Swinging boat artwork on roof of National Gallery Singapore

Fu Cha is a new work by Beijing-based artist Cao Fei, which alludes to Singapore's history as a port city and is painted with protective motifs. ST PHOTO: JASON QUAH

SINGAPORE - A weathered swing boat has dropped anchor on the roof of the National Gallery Singapore.

Mysterious yet playful, it rocks back and forth as abstract soundscapes play in the background. Occasionally, the boat unleashes a wave of water.

The sampan-like vessel, which landed on the island's shores after a journey via cargo ship from Shanghai,where it was made, is the creation of Beijing-based artist Cao Fei, 42. Cao, a star in the contemporary art firmament, describes the work as an "affirmation of the possibilities of the future".

Fu Cha, as the 5m-tall work is known, alludes to Singapore's history as a port city and is painted with protective motifs - such as a pair of eyes to help the boat find its way back to land, and eels to plug leaks.

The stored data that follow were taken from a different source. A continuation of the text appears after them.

import Mathlib
import HarnessLib
import HarnessLib.Audit
import Summits.KontsevichZagierPeriods.Statement
import Literature.NumberTheory.Transcendental.KZRelationsLE
import HarnessLib.Audit.Status.Attr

It borrows its name from a raft in Chinese mythology that traverses the sea and Milky Way.

"It's an abstract idea, a longing for a kind of utopia," says Cao in Mandarin during a phone call on WeChat. "At the same time, it is a risky journey into the unknown. It connects past, present and future."

The Guangzhou-born artist's past projects include Whose Utopia? (2006), filmed in a light bulb factory in China where she got workers to act out their dreams; RMB City: A Second Life City Planning (2007),a virtual metropolis looking at the pace of change in China; and Asia One (2018), a speculative fiction film set in an automated sorting centre.

Since Cao is best known for her multimedia and video works, she was "quite surprised" when the Gallery invited her to create something for its Ng Teng Fong Roof Garden series, whose past commissions have ranged from a tearoom in a bamboo maze by United States-based Thai artist Rirkrit Tiravanija, to a project by Singapore artist Charles Lim who gathered various plant species that thrived on land reclamation sites.

While Cao's outdoor sculpture - which opens to the public on Friday (Jan 17) - has taken her into less familiar terrain, it seems she still had her filmmaker's hat on while working on it. The boat's motions are a kind of performance, and the rooftop deck like a stage, she says.

"I'm not just showing my audience a sculpture. It's temporal, it can move, and it has different 'scenes' - such as moments where it spouts water, and when it doesn't."

The public are invited to look at the installation by standing at different viewing points. For safety reasons, they are not allowed to touch the moving sculpture.

Ms Sam I-shan, who curated the project with her Gallery colleague Cheng Jia Yun, says Fu Cha involved "a lot of complicated engineering".

The water in the boat - Newater - splashes off and runs through the deck into a hidden catchment tray underneath, before being piped back into the boat through the A-frame structure.

Cao is married to Singapore artist Lim Tzay Chuen, and their two children, aged eight and 10, have Singapore passports.

"I feel Singapore tries to construct a kind of utopia," she says.

  • VIEW IT / NG TENG FONG ROOF GARDEN COMMISSION: CAO FEI

  • WHERE: City Hall Wing, Level 5, Ng Teng Fong Roof Garden Gallery

    WHEN: Jan 17 to Oct 25. The boat will be in motion from 11am to 8pm

    ADMISSION: Free

    INFO: www.nationalgallery.sg/caofei

With a nod to landmarks such as the sprawling retail and tourist destination Jewel, she adds: "Even without stepping out of the airport, you are heavily stimulated by the (country's) entertainment, food and shopping attractions."

In March, she will launch a solo exhibition at London's Serpentine Gallery. This will be followed by another solo show at Beijing's UCCA Center for Contemporary Art - her first major solo show in China - from September onwards.

Cao, who has had solo shows in other venues such as New York's MoMA PS1 and Paris' Centre Pompidou, notes that women are still a minority in the art industry, but wonders how helpful it is to fixate on such categories.

"In Europe, you often see a lot of big prizes that are reserved specifically for women. On the one hand this could be a powerful source of validation, but there are times when it becomes a bit too much - it places too much emphasis on the fact that they are women.

"Once you put people into boxes based on their gender or their territories, you don't talk about them in an equal context. But as artists move onto bigger international platforms, this could slowly change."